O neozelandês Howden Ganley resolveu seguir o caminho dos conterrâneos McLaren, Mcrae, Amon e Nicholson, e tornar-se construtor após aposentar-se das pistas. O Ganley de F-1 foi construído pelo exímio mecânico, porém, não surgiu a grana para colocá-lo na pista no ambiente econômico terrível de 1975. Eventualmente Ganley fez sociedade com o também ex-piloto Tim Schenken, formando a Tiga, que também teve um projeto de F1 natimorto. A Tiga fez algum sucesso em outras categorias antes de ir para o cemitério de fabricantes de carros de corrida.

Outro insistente foi Dydo Monguzzi, que tentou lançar o Dywa de F1 em 1973, com motor Chevrolet e depois em 1979, com motor Cosworth.  Um carro chegou a participar da série Aurora, sem qualquer sucesso.

Diversas equipes que participaram F1 nasceram de bem sucedidas equipes de F2 e F3000, e alguns dos F1 fantasma tinham o mesmo pedrigrê. Entre os notáveis encontram-se FIRST, DAMS, Il Barone Rampante.  Os boatos de entrada de fabricantes de monopostos de fórmulas menores e protótipos foram frequentes, como GRD, Dome, TOMs, Reynard, Spice, Hawke,  Maurer. Outra moda foi resuscitar nomes antigos famosos como Vanwall, Bugatti, BRM, e mais recente, Brabham e March, na onda da renascida Lotus (ou renascidas Lotus...).

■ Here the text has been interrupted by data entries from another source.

include he in
/-- **`δ_B^{1∕2}(b) = δ_{P₂₁}^{1∕2}(b) · δ_{B₂}^{1∕2}(b|_{GL₂})` on the Borel of `GL₃(F)`** — the normalising characters of `B ≤ GL₃`, of `P₂₁ ≤ GL₃` and of `B₂ ≤ GL₂`
(at the `GL₂`-block of `b`) are compatible: `‖a‖‖c‖⁻¹ = (‖ab‖‖c‖⁻²)^{1∕2} · (‖a‖‖b‖⁻¹)^{1∕2}` (★ `rootDeltaChar_borel_three`, ★ `rootDeltaChar_standardParabolicGL_bool`,
★ `coe_rootDeltaChar_standardParabolicGL_fin_two`).  This is what makes normalised induction transitive. [cite: BernsteinZelevinsky1977, 1.7 and §2.3]
[cite: Bump1997, §4.5] -/
theorem rootDeltaChar_borel_three_eq_mul (b : ↥(standardParabolicGL F (id : Fin 3 → Fin 3))) :
    ((rootDeltaChar (standardParabolicGL F (id : Fin 3 → Fin 3)) b : ℂˣ) : ℂ) =
      ((rootDeltaChar (standardParabolicGL F (![false, false, true] : Fin 3 → Bool))
          ⟨(b : GL (Fin 3) F), borel_le_standardParabolicGL monotone_twoOne b.2⟩ : ℂˣ) : ℂ) *
        ((rootDeltaChar (standardParabolicGL F (id : Fin 2 → Fin 2))
          ⟨(reindexGL e).symm (leviProjection F (![false, false, true] : Fin 3 → Bool)
              ⟨(b : GL (Fin 3) F), borel_le_standardParabolicGL monotone_twoOne b.2⟩ false),
            reindex_block_mem_borel_two e he b⟩ : ℂˣ) : ℂ) := by
  have h0 := K2E3GL3BorelModulus.diag_ne_zero_of_mem_borel b 0
  have h1 := K2E3GL3BorelModulus.diag_ne_zero_of_mem_borel b 1
  have h2 := K2E3GL3BorelModulus.diag_ne_zero_of_mem_borel b 2
  have hcard1 : Fintype.card {i : Fin 3 // (![false, false, true] : Fin 3 → Bool) i = true} = 1 := by decide
  have hcard2 : Fintype.card {i : Fin 3 // (![false, false, true] : Fin 3 → Bool) i = false} = 2 := by decide
  rw [K2E3GL3BorelModulus.rootDeltaChar_borel_three, rootDeltaChar_standardParabolicGL_bool, coe_rootDeltaChar_standardParabolicGL_fin_two,
    hcard1, hcard2, det_block_false_eq e he, det_leviProjection_twoOne_true]
  dsimp only
  rw [reindex_block_apply e he, reindex_block_apply e he]
  simp only [Fin.castSucc_zero, Fin.castSucc_one, pow_one]
  rw [← Complex.ofReal_mul, ← NNReal.coe_mul, ← NNReal.sqrt_mul]
  congr 2
  symm
  rw [NNReal.sqrt_eq_iff_eq_sq, map_mul, map_div₀]
  have ha : normAbs F (((b : GL (Fin 3) F) : Matrix (Fin 3) (Fin 3) F) 0 0) ≠ 0 := fun h => h0 ((map_eq_zero (normAbs F)).1 h)
  have hb : normAbs F (((b : GL (Fin 3) F) : Matrix (Fin 3) (Fin 3) F) 1 1) ≠ 0 := fun h => h1 ((map_eq_zero (normAbs F)).1 h)
  have hc : normAbs F (((b : GL (Fin 3) F) : Matrix (Fin 3) (Fin 3) F) 2 2) ≠ 0 := fun h => h2 ((map_eq_zero (normAbs F)).1 h)
  field_simp
/-- **CARTAN-LETTER EDITION (the local–global step of Prop. 3.3.1 (→) in one call).**  If the adelic Cartan class of `g ∈ GL_N(𝔸_L)` is
`H_𝔸⁻¹ · ᵗ(σ_𝔸 g) H_𝔸 g = t⋆ · (y ⊗ 1) · t` with `t ∈ GL_N(𝔸_L)` (`t⋆ = H_𝔸⁻¹ ᵗ(σ_𝔸 t) H_𝔸`, ★ `hermStar`) and `y ∈ M_N(L)` `⋆`-symmetric with
`det y` a unit — the output of the CFT step «`obs = 0` ⇔ the class is globally represented» — then, granted `hHasse`, some `g₀ ∈ GL_N(L)` has Cartan class
`H⁻¹ · ᵗ(σ g₀) H g₀ = y` (so `g₀ γ g₀⁻¹ ∈ U(H)(L⁺)` for every `γ ∈ U(H)` commuting with `y`, ★ `conj_mem_unitaryGroup_of_twistGram_eq_mul`): indeed
`ᵗ(σ_𝔸 (g t⁻¹)) H_𝔸 (g t⁻¹) = (H · y)_𝔸` (★ `twistGram_mul`), and §4 applies.  This is the sub-chain «`hdisc` + `hsig` + ★
`exists_gl_twistGram_eq_mul_iff_invariants`» of ★ `Rogawski1990.cartanObsHasse_of_steps`.
[cite: Rogawski1990, §3.3 Prop. 3.3.1 p. 22, §3.5 Prop. 3.5.2 p. 29] [cite: Kottwitz1986, §9] [cite: Landherr1936HermitianForms] -/
theorem exists_gl_inv_mul_twistGram_eq_of_eq_hermStar_mul_map_mul
    (hHasse : ∀ (b : L) (a : (AdeleRing (𝓞 L) L)ˣ),
      algebraMap L (AdeleRing (𝓞 L) L) b = adeleConj L (a : AdeleRing (𝓞 L) L) * (a : AdeleRing (𝓞 L) L) →
        ∃ z : L, z ≠ 0 ∧ b = z * cmConjRingHom L z)
    {H : Matrix (Fin N) (Fin N) L} (hH : (H.map (cmConjRingHom L))ᵀ = H) (h0 : H.det ≠ 0)
    {y : Matrix (Fin N) (Fin N) L} (hys : hermStar (cmConjRingHom L) H y = y) (hy0 : IsUnit y.det) (g t : GL (Fin N) (AdeleRing (𝓞 L) L))
    (hx : (H.map (algebraMap L (AdeleRing (𝓞 L) L)))⁻¹ *
        twistGram (adeleConj L) (H.map (algebraMap L (AdeleRing (𝓞 L) L))) (g : Matrix (Fin N) (Fin N) (AdeleRing (𝓞 L) L)) =
      hermStar (adeleConj L) (H.map (algebraMap L (AdeleRing (𝓞 L) L))) (t : Matrix (Fin N) (Fin N) (AdeleRing (𝓞 L) L)) *
        y.map (algebraMap L (AdeleRing (𝓞 L) L)) * (t : Matrix (Fin N) (Fin N) (AdeleRing (𝓞 L) L))) :
    ∃ g₀ : GL (Fin N) L, H⁻¹ * twistGram (cmConjRingHom L) H (g₀ : Matrix (Fin N) (Fin N) L) = y := by
  have hHAu : IsUnit (H.map (algebraMap L (AdeleRing (𝓞 L) L))).det := by
    rw [← RingHom.mapMatrix_apply, ← RingHom.map_det]
    exact (Ne.isUnit h0).map _
  have h2 := twistGram_coe_mul_inv_eq_mul_of_inv_mul_twistGram_eq (adeleConj L) hHAu g t hx
  obtain ⟨g₀, hg₀⟩ := exists_gl_twistGram_eq_mul_of_twistGram_adele L N hHasse hH h0 hys hy0 (g * t⁻¹) h2
  exact ⟨g₀, by rw [hg₀, Matrix.nonsing_inv_mul_cancel_left _ _ (Ne.isUnit h0)]⟩

end Hasse

/-! ## §5 (ed. 2) The Hasse principle, unconditionally: `hHasse` := ★ `exists_eq_mul_cmConj_of_algebraMap_eq_adeleConj_mul` -/

section HasseUnconditional

/-- **THE HASSE PRINCIPLE FOR HERMITIAN FORMS OVER A CM FIELD** (adelic form, unconditional): for `H, H′ ∈ M_N(L)` `σ`-hermitian with `det ≠ 0`, an adelic
congruence `ᵗ(σ_𝔸 G) · H_𝔸 · G = H′_𝔸` with `G ∈ GL_N(𝔸_L)` — i.e. `H ≅ H′` over every completion of `L⁺`, finite and infinite — gives `H′ = ᵗ(σg) · H · g` for some
`g ∈ GL_N(L)` (§4 with Hasse's norm theorem for `L ∕ L⁺` ★ `exists_eq_mul_cmConj_of_algebraMap_eq_adeleConj_mul`).
[cite: Landherr1936HermitianForms] [cite: Rogawski1990, §3.3 Prop. 3.3.1 p. 22] [cite: Omeara1963, §65D Thm. 65:23] [cite: Kottwitz1986, §9] -/
theorem exists_gl_twistGram_eq_of_twistGram_adele' {H H' : Matrix (Fin N) (Fin N) L} (hH : (H.map (cmConjRingHom L))ᵀ = H)
    (hH' : (H'.map (cmConjRingHom L))ᵀ = H') (h0 : H.det ≠ 0) (h0' : H'.det ≠ 0) (G : GL (Fin N) (AdeleRing (𝓞 L) L))
    (h : twistGram (adeleConj L) (H.map (algebraMap L (AdeleRing (𝓞 L) L))) (G : Matrix (Fin N) (Fin N) (AdeleRing (𝓞 L) L)) =
      H'.map (algebraMap L (AdeleRing (𝓞 L) L))) :
    ∃ g : GL (Fin N) L, twistGram (cmConjRingHom L) H (g : Matrix (Fin N) (Fin N) L) = H' :=
  exists_gl_twistGram_eq_of_twistGram_adele L N exists_eq_mul_cmConj_of_algebraMap_eq_adeleConj_mul hH hH' h0 h0' G h

/-- Unconditional target-`H · y` edition. [cite: Rogawski1990, §3.5 Prop. 3.5.2 p. 29] [cite: Landherr1936HermitianForms] -/
theorem exists_gl_twistGram_eq_mul_of_twistGram_adele' {H : Matrix (Fin N) (Fin N) L} (hH : (H.map (cmConjRingHom L))ᵀ = H) (h0 : H.det ≠ 0)
    {y : Matrix (Fin N) (Fin N) L} (hys : hermStar (cmConjRingHom L) H y = y) (hy0 : IsUnit y.det) (G : GL (Fin N) (AdeleRing (𝓞 L) L))
    (h : twistGram (adeleConj L) (H.map (algebraMap L (AdeleRing (𝓞 L) L))) (G : Matrix (Fin N) (Fin N) (AdeleRing (𝓞 L) L)) =
      H.map (algebraMap L (AdeleRing (𝓞 L) L)) * y.map (algebraMap L (AdeleRing (𝓞 L) L))) :
    ∃ g : GL (Fin N) L, twistGram (cmConjRingHom L) H (g : Matrix (Fin N) (Fin N) L) = H * y :=
  exists_gl_twistGram_eq_mul_of_twistGram_adele L N exists_eq_mul_cmConj_of_algebraMap_eq_adeleConj_mul hH h0 hys hy0 G h

/-- **THE LOCAL–GLOBAL STEP OF PROP. 3.3.1 (→) IN ONE CALL, unconditionally**: `H_𝔸⁻¹ · ᵗ(σ_𝔸 g) H_𝔸 g = t⋆ · (y ⊗ 1) · t` (`g, t ∈ GL_N(𝔸_L)`, `y⋆ = y`,
`det y` a unit, `H` hermitian non-degenerate) ⇒ `H⁻¹ · ᵗ(σ g₀) H g₀ = y` for some `g₀ ∈ GL_N(L)` — «`hdisc` + `hsig` + ★ R6a realisation» of ★
`Rogawski1990.cartanObsHasse_of_steps`. [cite: Rogawski1990, §3.3 Prop. 3.3.1 p. 22, §3.5 Prop. 3.5.2 p. 29] [cite: Kottwitz1986, §9] [cite: Landherr1936HermitianForms] -/
theorem exists_gl_inv_mul_twistGram_eq_of_eq_hermStar_mul_map_mul' {H : Matrix (Fin N) (Fin N) L} (hH : (H.map (cmConjRingHom L))ᵀ = H) (h0 : H.det ≠ 0)
    {y : Matrix (Fin N) (Fin N) L} (hys : hermStar (cmConjRingHom L) H y = y) (hy0 : IsUnit y.det) (g t : GL (Fin N) (AdeleRing (𝓞 L) L))
    (hx : (H.map (algebraMap L (AdeleRing (𝓞 L) L)))⁻¹ *
        twistGram (adeleConj L) (H.map (algebraMap L (AdeleRing (𝓞 L) L))) (g : Matrix (Fin N) (Fin N) (AdeleRing (𝓞 L) L)) =
      hermStar (adeleConj L) (H.map (algebraMap L (AdeleRing (𝓞 L) L))) (t : Matrix (Fin N) (Fin N) (AdeleRing (𝓞 L) L)) *
        y.map (algebraMap L (AdeleRing (𝓞 L) L)) * (t : Matrix (Fin N) (Fin N) (AdeleRing (𝓞 L) L))) :
    ∃ g₀ : GL (Fin N) L, H⁻¹ * twistGram (cmConjRingHom L) H (g₀ : Matrix (Fin N) (Fin N) L) = y :=
  exists_gl_inv_mul_twistGram_eq_of_eq_hermStar_mul_map_mul L N exists_eq_mul_cmConj_of_algebraMap_eq_adeleConj_mul hH h0 hys hy0 g t hx

end HasseUnconditional

end Literature.NumberTheory.QuadraticForms

end
/-!
# The kit's adelic orbital families `ofLocal` ∕ `ofLocalAdelic` of `U(H)` ARE Weil quotients `dν ∕ dt_γ` — at every class for anisotropic `H`,
# at the ELLIPTIC classes for the quasi-split `U(J₃)`, `U(J₂)`
(Rogawski (1990), §4.3 p. 44, §5.4 (5.4.3) pp. 71–73, §14.5 pp. 237–238; Deitmar–Echterhoff (2014), Thm. 1.5.3; Gelbart (1975), (9.13))

Topic `NumberTheory/Automorphic`; namespace `Literature.NumberTheory.Automorphic.UnitaryGroup`.  THEOREMS ONLY (no definition, no instance, no named fact,
no notation, no `sorry`).  Cell `pub/hodgecm-mathlib`, ENGINE T1 line `Cruxes/H413/Lines/F0_T1InnerFormTraceIdentity.lean` (crux H413 = item
`stmt-HodgeConjecture-24833`), row **(G2) (R1) «the `ofLocal` READING»** (A-p16 (g23) census `CENSUS-G2-OfLocalIsQuotient` (R1)∕(R2); T6 desk 16:40:18Z;
F0P3a-p03 (g7)): the composition of ★ `UnitaryGroupEllipticFamilyIsQuotient[Two]` («an ADMISSIBLE family along `toAdelic` is a family of Weil quotients on the
classes with unimodular centralisers») with the admissibility of the families the ENGINE's kit actually anchors — ★ `AdelicOrbitalMeasureFamily.ofLocal mG mGi`
(rational-class-indexed, ★ `ofLocal_admissible`) and ★ `OrbitalMeasureFamily.ofLocalAdelic mG mGi` (adelic-class-indexed, ★ `ofLocalAdelic_admissible`, read
at the rational points through ★ `OrbitalMeasureFamily.atPoint`) — built from local class-indexed orbital measure families `mG v`, `mGi` that are
admissible at the local classes of `γ_c·1` and normalised off a finite set of places (★ `IsNormalisedOff`; for CANONICAL local families these riders are ★
`exists_isNormalisedOff_of_isCanonical` ∕ `isAdmissibleOn_at_toLocal_toAdelic` at the regular classes, and the (ADM)(NORM) clauses of the singular package
elsewhere — supplied by the caller, as in ★ `UnitaryGroupAbsorbedFamilyOfLocalAllClasses`).

* §1 (any `U(H)`, `cmDatum L N H` letters, class guard `P` with inversion-invariant centraliser Haar measures on `P`):
  **`exists_haarFamily_ofLocal_eq_quotientMeasure_on`** — `∃ t` TOTAL Haar, `∀ c, P c → (t c).IsInvInvariant ∧ ofLocal mG mGi c = quotientMeasure
  (U(H)(𝔸)_{γ_c·1}) (t c) ν`; **`exists_haarFamily_ofLocalAdelic_atPoint_eq_quotientMeasure_on`** — the same for `(ofLocalAdelic mG mGi).atPoint (γ_c·1)`.
* §2 (`H` ANISOTROPIC, all classes; `hinv` = ★ `isInvInvariant_centralizer_cmDatum`): **`exists_haarFamily_ofLocal_eq_quotientMeasure_of_anisotropic`**
  (+ right invariance ★ `isMulRightInvariant_centralizer_cmDatum`) — the `ofLocal` reading of ★ `UnitaryGroup.exists_haarFamily_eq_quotientMeasure`.
* §3 (the QUASI-SPLIT `U(J₃) = cmDatum L 3 ((StdForm.antidiagonal 3).over L) = quasiSplit L⁺ L c 3`, ★ `quasiSplit_eq_cmDatum` `rfl`; ELLIPTIC guard of the
  kit-currency laws `∀ β ∈ B(L⁺), cl β ≠ cl (γ_c·1)`): **`exists_haarFamily_ofLocal_eq_quotientMeasure_of_forall_cl_ne_cm`** — `∃ νR` TOTAL Haar, and at
  every elliptic `c`: right ∕ inversion invariance of `νR c` and `ofLocal L 3 Φ₃ mq mqi c = quotientMeasure (G(𝔸)_{γ_c·1}) (νR c) ν` = THE `hm` TERM of ★
  `…ThreeSocketsClosedKit` ∕ `…ExplicitCMKit` ∕ `…EllipticKit` at `m := ofLocal … mq mqi`.
* §4 (`U(J₂)`, the `U(Φ₂)` factor of `H = U(Φ₂) × U(Φ₁)`): **`exists_haarFamily_ofLocal_eq_quotientMeasure_of_forall_cl_ne_cm_two`** (A-p16's (R2)).

NOT here (the complementary (G2)-T leaves of F0P3a-p02): WHICH Haar measure `νR c` is — the restricted-product TOWER `e_*(t_∞ ⊗ ∏'_v t_v)` of the
compact-core-normalised local torus measures; by ★ `haarFamily_unique_on` the two descriptions agree for the same `ν`.  HC_CM is proved only modulo the
printed citations until rung 0 closes; this file proves no printed citation.

## References
* J. D. Rogawski, *Automorphic Representations of Unitary Groups in Three Variables*, Ann. of Math. Stud. 123 (1990), §4.3 p. 44, §5.4 (5.4.3)
  pp. 71–73, §14.5 pp. 237–238 [Rogawski1990].
* A. Deitmar, S. Echterhoff, *Principles of Harmonic Analysis*, 2nd ed. (2014), Thm. 1.5.3 [DeitmarEchterhoff2014].
* S. Gelbart, *Automorphic forms on adele groups*, Ann. of Math. Stud. 83 (1975), (9.13), Remark 9.23 [Gelbart1975].
-/

set_option autoImplicit false
noncomputable section
open _root_.MeasureTheory _root_.MeasureTheory.Measure Set NumberField IsDedekindDomain
open _root_.Topology
open Literature.MeasureTheory.Group
open Literature.AlgebraicGeometry.ShimuraVarieties (hermForm)
open scoped ENNReal NNReal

Muitos dos fantasmas apareceram durante o reino da dobradinha Cosworth-Hewland, porém, alguns delirantes antes e depois do famoso V8 tentaram entrar na categoria maior. O obscuro piloto americano Jocko Maggiacomo, por exemplo, tentou entrar na F1 com o Jocko-Climax em 1960, e até um fabricante holandês de carrocerias de ônibus, a Van Hool, sonhou com a F1 em 1975.

Alguns projetos bizarros, como um carro de oito rodas (até de doze) e um carro equipado com motor MG com super compressor (o Gleed-MG) também apareceram nas páginas das revistas, mas nunca nas pistas.

Antes do Campos, uma das quatro propostas escolhidas para entrar na F1 em 2010 que acabou se tornando o pesadelo Hispania, os espanhois sonharam com o Pegaso em 1954, que chegou a ser inscrito no GP espanhol daquele ano (não apareceu) e o Bravo em 1993. Já os mexicanos sonharam com o Glas-Lamborghini, que eventualmente trocou de cidadania e se tornou o Modena-Lambo, já em mãos italianas, e que teve o mérito de participar e marcar ponto na F1.

Curiosamente, um dos mais bem sucedidos chefes de equipe de F1 conheceu fracasso na sua primeira tentativa na fórmula maior. Ron Dennis era dono da Rondel, uma equipe bem sucedida de F2, que em 1973 construiu seu próprio carro, batizado Motul em homenagem ao patrocinador e ganhou corridas. Para 1974, Dennis pretendia entrar na F1. As coisas não foram bem, a economia ia mal, e Dennis voltou para a F2 e F3. O carro acabou se tornando o largo Token, que chegou a correr sem aerofólio dianteiro, algo raro na época. Em 1975 o carro se tornou Safir, que eventualmente desapareceu das pistas.

Hoje em dia especuladores e delirantes são mais difíceis de aparecer, entre outras coisas, por que os critérios de entrada na F1 mudaram.  Nos últimos anos, o grande fiasco foi a US F1, que quase afunda a carreira do excelente piloto argentino Jose Maria Lopez. Muitos dizem que não passava de um exercício de relações públicas, sem um objetivo claro. Foi um dos quatro escolhidos para entrar na F1, porém, nunca chegou próximo de entrar nas pistas.   

Há diversos outros carros (e motores) fantasma, mas fica para outro dia.